糖尿病

糖尿病とは

糖尿病とは?糖尿病とは、すい臓から分泌される「インスリン」というホルモンが、正常に働かない、分泌されないことで、血糖値が慢性的に高くなってしまう病気です。
糖尿病は大きく、すい臓のβ細胞が破壊されることでインスリンが分泌されなくなる2型糖尿病と、生活習慣の乱れ等によってインスリンが正常に働かない2型糖尿病に分けられます。
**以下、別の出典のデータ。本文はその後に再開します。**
import Summits.QuantumFields.BalabanUV.Beta.MultiscaleBoxDistance
import Summits.QuantumFields.BalabanUV.Beta.TorusBoxSupersolution
import Summits.QuantumFields.BalabanUV.Beta.MultiscaleAveragingPointwise
import Summits.QuantumFields.BalabanUV.Beta.AccretiveCombesThomasSandwichSite

/-!
# `Summit.QuantumFields.BalabanUV.Beta.MultiscaleRegularitySource` — engine file 16b: the KATO SOURCE of the MODEL operator on a
# coordinate box, in the currency of file 9b's local-regularity datum `hreg` — `‖(D*Df)(x,·)‖ ≤ √|Cp|·(m′ + a_max·Γ²·√(Γ^d)·
# n(x₀)⁻²·√(n(x₀)^{−d}·Σ_{d_n-ball} f²))` when `|levelOp f| ≤ m′` on the `d_n`-ball and `x` is `d_n`-close to `x₀` — plus the
# mean-value binder in files 12∕14∕15's `W·z ≤ Nz` currency from its normalized form, and the fibre∕box∕ball bookkeeping of the
# owner's assembly `MultiscaleRegularityOfMeanValue` (file 16c)

HONEST FRAMING (page 1 of everything in this cell).  Discharging `FlowStep.BetaPertH` would make Bałaban's ultraviolet
stability UNCONDITIONAL — a constructive-QFT result; it is NOT the continuum limit and NOT the Clay problem.  This module
discharges nothing of `BetaPertH`; it is [folklore] finite-dimensional bookkeeping about the MODEL operator, kernel-checked, by the
OWNER of binder row D4 (unit `b2b-balaban-beta-an4`, gen 45).  HONEST DEPENDENCY: continuum YM on T⁴ ⇐ BetaPertH ∧ nine spine
estimates (0/9 proved); BetaPertH ⇐ (D1) ∧ (D4) ∧ CAP+tail; G-an2-4 gates asym, D1 and NE2/3/4.

THE POINT.  In beta-d4-p3's reduction (`SubsolutionMeanValue`) the fibre norm `‖f(x,·)‖` is a sub-solution of the free weighted
Laplacian with source `‖(D*Df)(x,·)‖` (file 12, Kato).  For the MODEL operator `levelOp = D*D + Σ_l a_l G_lᵀG_l` the source splits as
`D*Df = (levelOp f) − Σ_l a_l G_lᵀG_l f`; the first piece is what `hreg` assumes bounded (`≤ m′` on the `d_n`-ball of radius `ρ₀`),
the second is file 10a's (P) budget `a_max·n(x)⁻²·√(n(x)^{−d}·Σ_{cell(x)} f²)`.  Under beta-d4-p2's additive grading the scale on the
ball is comparable to the scale at the centre (`n(x₀) ≤ Γ·n(x)`, file 16a) and the cell of a ball site stays in a slightly larger
ball (K4's corner thresholds: `cell_in_ball`), so the whole source is bounded on the box in `hreg`'s currency
(**`source_le_on_box`**).  §2 converts the normalized mean-value binder «`2d·z(x) ≤ Σ_μ(z(x+e_μ) + z(x−e_μ))` on the box ⟹
`z(x₀) ≤ C_MV·(2r+1)^{−d}·Σ_{box} z`» into file 15b's hypothesis shape for a constant bond weight (**`meanValue_binder_of_normalized`**).

WHAT IS CERTIFIED (kernel, 0 sorry, 0 def): §1 `abs_le_fibreNorm`, `fibreNorm_le_sqrt_card_mul`, `sum_box_fibre_le_sum`,
`card_box_le` (`#box ≤ (2r+1)^d`, b05 `ballCard_le`); §2 `meanValue_binder_of_normalized`; §3 `cell_in_ball`,
**`abs_levelSum_le_on_box`**, **`source_le_on_box`**.  LOCATORS (shape only; ABSOLUTE RULE — nothing printed is asserted):
[Balaban1985BackgroundPropagators] (3.16) p. 393, (3.23) p. 394, Thm 3.1 (3.42) p. 397; [Balaban1984PropagatorsII] (2.46) p. 231.
Row D4: NO class change (critical-path width 0; D4 DISCHARGE NO DATE); NOT BetaPertH, NOT continuum, NOT Clay, NOT summit progress.
-/

open scoped BigOperators
open Finset

namespace Summit.QuantumFields.BalabanUV.Beta.MultiscaleRegularitySource

open Summit.QuantumFields.BalabanUV.Beta.BoxPoincare (Box)
open Summit.QuantumFields.BalabanUV.Beta.MultiscaleCoerciveTorus
open Summit.QuantumFields.BalabanUV.Beta.MultiscaleDistance
open Summit.QuantumFields.BalabanUV.Beta.MultiscaleDecayBudget
open Summit.QuantumFields.BalabanUV.Beta.MultiscaleDecay (hc_levelOp decay_levelOp)
open Summit.QuantumFields.BalabanUV.Beta.AccretiveCombesThomasSandwichSite (abs_sdist_sub_corner_le)
open Summit.QuantumFields.BalabanUV.Beta.MultiscaleAveragingPointwise (abs_levelSum_apply_le)
open Summit.QuantumFields.BalabanUV.Beta.MultiscaleBoxDistance (scale_ge_of_sdist_le sdist_le_of_dist_le)
open Summit.QuantumFields.BalabanUV.Beta.TorusBoxSupersolution (fibreNorm_le_l2_box sum_src_const sum_tgt_const wsum_src_const
  wsum_tgt_const)
open Summit.QuantumFields.BalabanUV.Beta.SubsolutionMeanValue (sqrt_sum_sq_sub_le)
open Literature.MathematicalPhysics.QuantumFieldTheory.Balaban1983to89
open Literature.MathematicalPhysics.QuantumFieldTheory.Balaban1983to89.B9Thm37Glue (covD covDT)
open Literature.MathematicalPhysics.QuantumFieldTheory.Balaban1983to89.B9Thm37GluePU (bsrc btgt)
open Literature.MathematicalPhysics.QuantumFieldTheory.Balaban1983to89.B9Thm37GlueTorusCov (tblk)
open Literature.MathematicalPhysics.QuantumFieldTheory.Balaban1983to89.B9Thm37GlueTorusCovLevels (levelOp levelSum)
open B4Sect5Torus (tdist tdist_symm)
open B5TorusCover (UT Ctr ctrU ballCard_le_real)
open B5Leibniz121 (up dn)

noncomputable section

variable {d : ℕ} {N : Fin d → ℕ} [∀ i, NeZero (N i)]

/-! ## §1 Fibre and ball bookkeeping -/

omit [∀ i, NeZero (N i)] in
/-- A component is at most the fibre norm: `|f(x,i)| ≤ √(Σ_j f(x,j)²)`. [folklore] -/
theorem abs_le_fibreNorm {Cp : Type} [Fintype Cp] (f : UT N × Cp → ℝ) (x : UT N) (i : Cp) :
    |f (x, i)| ≤ Real.sqrt (∑ j, f (x, j) ^ 2) := by
  rw [← Real.sqrt_sq_eq_abs]
  exact Real.sqrt_le_sqrt (Finset.single_le_sum (fun j _ => sq_nonneg (f (x, j))) (mem_univ i))

/-- A uniform componentwise bound gives the fibre-norm bound `√(Σ_i g_i²) ≤ √|Cp|·B`. [folklore] -/
theorem fibreNorm_le_sqrt_card_mul {Cp : Type} [Fintype Cp] (g : Cp → ℝ) {B : ℝ} (hB : 0 ≤ B) (h : ∀ i, |g i| ≤ B) :
    Real.sqrt (∑ i, g i ^ 2) ≤ Real.sqrt (Fintype.card Cp) * B := by
  have h1 : ∑ i, g i ^ 2 ≤ Fintype.card Cp * B ^ 2 := by
    calc ∑ i, g i ^ 2 ≤ ∑ _i : Cp, B ^ 2 := Finset.sum_le_sum fun i _ => by
          have := h i; rw [← sq_abs]; exact pow_le_pow_left₀ (abs_nonneg _) this 2
      _ = Fintype.card Cp * B ^ 2 := by rw [Finset.sum_const, Finset.card_univ, nsmul_eq_mul]
  calc Real.sqrt (∑ i, g i ^ 2) ≤ Real.sqrt (Fintype.card Cp * B ^ 2) := Real.sqrt_le_sqrt h1
    _ = Real.sqrt (Fintype.card Cp) * B := by rw [Real.sqrt_mul (Nat.cast_nonneg _), Real.sqrt_sq hB]

omit [∀ i, NeZero (N i)] in
/-- The fibre sums over a set of sites are dominated by the sum over any larger set of site-component pairs. [folklore] -/
theorem sum_box_fibre_le_sum {Cp : Type} [Fintype Cp] (f : UT N × Cp → ℝ) (Bx : Finset (UT N)) (Bl : Finset (UT N × Cp))
    (h : ∀ x ∈ Bx, ∀ i, (x, i) ∈ Bl) : ∑ x ∈ Bx, ∑ i, f (x, i) ^ 2 ≤ ∑ q ∈ Bl, f q ^ 2 := by
  rw [← Finset.sum_product (s := Bx) (t := (univ : Finset Cp)) (f := fun q => f q ^ 2)]
  refine Finset.sum_le_sum_of_subset_of_nonneg (fun q hq => ?_) fun q _ _ => sq_nonneg _
  obtain ⟨hx, -⟩ := Finset.mem_product.mp hq
  have := h q.1 hx q.2
  exact this

/-- The coordinate box has at most `(2r+1)^d` sites. [folklore] -/
theorem card_box_le (x₀ : UT N) (r : ℕ) :
    ((univ.filter (fun x : UT N => dist x x₀ ≤ r)).card : ℝ) ≤ (2 * r + 1 : ℝ) ^ d := by
  have h := ballCard_le_real (UT.one_le N) (UT.toSite N x₀) (r := (r : ℝ)) (Nat.cast_nonneg r)
  rw [Nat.floor_natCast] at h
  refine le_trans ?_ h
  have hle : (univ.filter (fun x : UT N => dist x x₀ ≤ r)).card ≤
      (univ.filter fun w : B4Sect5Torus.TSite d N => tdist N (UT.toSite N x₀) w ≤ r).card := by
    refine Finset.card_le_card_of_injOn (fun x => UT.toSite N x) (fun x hx => ?_) (fun a _ b _ hab => hab)
    have hx' := (Finset.mem_filter.mp (Finset.mem_coe.mp hx)).2
    refine Finset.mem_coe.mpr (Finset.mem_filter.mpr ⟨mem_univ _, ?_⟩)
    rw [tdist_symm (UT.one_le N)]
    rwa [UT.dist_eq] at hx'
  exact_mod_cast hle

/-! ## §2 The binder in the `W·z ≤ Nz` currency of files 12∕14∕15 from its normalized form -/

/-- **From the normalized mean-value binder to the weighted one.**  For a constant bond weight `c ≡ c₀ ≠ 0` on the torus,
`W(x)·z(x) ≤ (Nz)(x)` reads `2d·c₀²·z(x) ≤ c₀²·Σ_μ (z(x−e_μ) + z(x+e_μ))`, i.e. `2d·z(x) ≤ Σ_μ (z(x+e_μ) + z(x−e_μ))`; so the
binder «`z ≥ 0`, `2d·z ≤ Σ_μ(z(·+e_μ) + z(·−e_μ))` on the box ⟹ `z(x₀) ≤ C_MV·(2r+1)^{−d}·Σ_{box} z`» yields file 15b's hypothesis
`hMV` at `(box, x₀)` with `C = C_MV/(2r+1)^d` and `B′ = box`. [folklore] -/
theorem meanValue_binder_of_normalized [NeZero d] {c : UT N × Fin d → ℝ} {c₀ : ℝ} (hcc : ∀ b, c b = c₀) (hc₀ : c₀ ≠ 0)
    (x₀ : UT N) (r : ℕ) {CMV : ℝ}
    (hMV : ∀ z : UT N → ℝ, (∀ y, 0 ≤ z y) →
      (∀ x, dist x x₀ ≤ r → 2 * d * z x ≤ ∑ μ, (z (up x μ) + z (dn x μ))) →
      z x₀ ≤ CMV / (2 * r + 1 : ℝ) ^ d * ∑ x ∈ univ.filter (fun x : UT N => dist x x₀ ≤ r), z x) :
    ∀ z : UT N → ℝ, (∀ y, 0 ≤ z y) →
      (∀ x ∈ univ.filter (fun x : UT N => dist x x₀ ≤ r),
        ((∑ b ∈ univ.filter (fun b : UT N × Fin d => btgt b = x), c b ^ 2) +
            ∑ b ∈ univ.filter (fun b : UT N × Fin d => bsrc b = x), c b ^ 2) * z x ≤
          ((∑ b ∈ univ.filter (fun b : UT N × Fin d => btgt b = x), c b ^ 2 * z (bsrc b)) +
            ∑ b ∈ univ.filter (fun b : UT N × Fin d => bsrc b = x), c b ^ 2 * z (btgt b))) →
      z x₀ ≤ CMV / (2 * r + 1 : ℝ) ^ d * ∑ x ∈ univ.filter (fun x : UT N => dist x x₀ ≤ r), z x := by
  intro z hz hsub
  refine hMV z hz fun x hx => ?_
  have h := hsub x (mem_filter.mpr ⟨mem_univ _, hx⟩)
  rw [sum_tgt_const hcc, sum_src_const hcc, wsum_tgt_const hcc, wsum_src_const hcc] at h
  have hc2 : (0 : ℝ) < c₀ ^ 2 := by positivity
  have h' : c₀ ^ 2 * (2 * d * z x) ≤ c₀ ^ 2 * ∑ μ, (z (up x μ) + z (dn x μ)) := by
    rw [Finset.sum_add_distrib]
    have e1 : c₀ ^ 2 * (2 * (d : ℝ) * z x) = ((d : ℝ) * c₀ ^ 2 + d * c₀ ^ 2) * z x := by ring
    have e2 : c₀ ^ 2 * (∑ μ, z (up x μ) + ∑ μ, z (dn x μ)) = c₀ ^ 2 * ∑ μ, z (dn x μ) + c₀ ^ 2 * ∑ μ, z (up x μ) := by ring
    rw [e1, e2]; exact h
  exact le_of_mul_le_mul_left h' hc2

/-! ## §3 The analytic setting of `MultiscaleDecay.hc_levelOp` (as in files 7–13) and the source bound on the box -/

variable [NeZero d] {Cp J K : Type} [Fintype Cp] [DecidableEq Cp] [Nonempty Cp]
  [Fintype J] [Fintype K] [DecidableEq K] (S : J → ℕ) (hS : ∀ l, 1 ≤ S l) (hdivS : ∀ l i, S l ∣ N i) (lvl : K → J)
  (zc : (k : K) → Ctr N (S (lvl k)))

omit [Fintype Cp] [DecidableEq Cp] [Nonempty Cp] [Fintype J] [Fintype K] [DecidableEq K] in
/-- **Cells of ball sites stay in a slightly larger ball**: if `d_n(x, x₀) ≤ s` then every site `q` of the cell of `x` has
`d_n(q, x₀) ≤ s + 4d` (K4's corner thresholds twice). [folklore] -/
theorem cell_in_ball (hdisj : ∀ k k' v v', cellPt S hS hdivS lvl zc k v = cellPt S hS hdivS lvl zc k' v' → k = k')
    (hcover : ∀ x : UT N, ∃ k, ∃ v : Box d (S (lvl k)), cellPt S hS hdivS lvl zc k v = x) {x x₀ q : UT N} {s : ℝ}
    (hx : sdist bsrc btgt (siteScale S hS hdivS lvl zc hcover) x x₀ ≤ s)
    (hq : cellOf S hS hdivS lvl zc hcover q = cellOf S hS hdivS lvl zc hcover x) :
    sdist bsrc btgt (siteScale S hS hdivS lvl zc hcover) q x₀ ≤ s + 4 * d := by
  have h1 := abs_sdist_sub_corner_le S hS hdivS lvl zc hdisj hcover q x₀
  have h2 := abs_sdist_sub_corner_le S hS hdivS lvl zc hdisj hcover x x₀
  rw [hq] at h1
  have h1' := (abs_sub_le_iff.mp h1).1
  have h2' := (abs_sub_le_iff.mp h2).2
  linarith

variable
    (hdisj : ∀ k k' v v', cellPt S hS hdivS lvl zc k v = cellPt S hS hdivS lvl zc k' v' → k = k')
    (hcover : ∀ x : UT N, ∃ k, ∃ v : Box d (S (lvl k)), cellPt S hS hdivS lvl zc k v = x)
    (Rm : UT N × Fin d → Cp → Cp → ℝ) (hRm : ∀ b i j, ∑ k, Rm b k i * Rm b k j = if i = j then (1 : ℝ) else 0)
    (T : J → UT N → Cp → Cp → ℝ) (hT : ∀ l x i i', ∑ k, T l x k i * T l x k i' = if i = i' then (1 : ℝ) else 0)
    (a : J → ℝ) (ha : ∀ j, 0 ≤ a j) (ω : J → UT N → ℝ)
    (hsupp : ∀ l x, ω l (ctrU N (S l) (tblk (hS l) (hdivS l) x)) ≠ 0 → ∃ k v, lvl k = l ∧ cellPt S hS hdivS lvl zc k v = x)
    {amax : ℝ} (hamax : 0 ≤ amax)
    (hscale : ∀ k, a (lvl k) * ω (lvl k) (ctrU N (S (lvl k)) (zc k)) ^ 2 * (S (lvl k) : ℝ) ^ d ≤ amax / (S (lvl k) : ℝ) ^ 2)
    (c : UT N × Fin d → ℝ) {c₀ : ℝ} (hcc : ∀ b, c b = c₀) (hc₀ : c₀ ≠ 0)
    {L : ℕ} (hL : 1 ≤ L) (e : J → ℕ) (hSe : ∀ l, S l = L ^ e l) {R : ℝ} (hR : 0 < R) {A : ℕ}
    (hadd : ∀ x y : UT N, |(e (lvl (cellOf S hS hdivS lvl zc hcover x)) : ℝ) - e (lvl (cellOf S hS hdivS lvl zc hcover y))| ≤
      A + sdist bsrc btgt (siteScale S hS hdivS lvl zc hcover) x y / R)

include hdisj hT ha hsupp hamax hscale hL e hSe hR hadd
そして糖尿病全体のうち90%以上を2型糖尿病が占めています。
動脈硬化が進行し心筋梗塞・脳卒中のリスクが高まるばかりか、腎症・神経障害・網膜症といったQOLを大きく低下させる合併症の危険もあります。
健康診断などで高血糖を指摘された場合には、早めに医療機関を受診し、適切な治療を受けましょう。

初期症状の無い糖尿病が進行したら

糖尿病は、初期にはほとんど症状なく進行します。
以下のような症状が現れている場合には、すでに糖尿病がある程度進行していることが考えられます。

初期症状の無い糖尿病が進行したら
  • 目のかすみ、視力低下
  • 疲労感、すぐに疲れる
  • 乾燥肌
  • 傷が治りにくい
  • 手足の感覚の低下
  • 頻尿
  • 喉の乾き、水分の摂り過ぎ

糖尿病を放置するリスク

糖尿病を放置すると、動脈硬化が進行していきます。動脈硬化は、全身の血管へと影響するものであり、さまざまな合併症のリスクを上昇させます。特に以下の神経障害・網膜症・腎症のことを、糖尿病の三大合併症と言います。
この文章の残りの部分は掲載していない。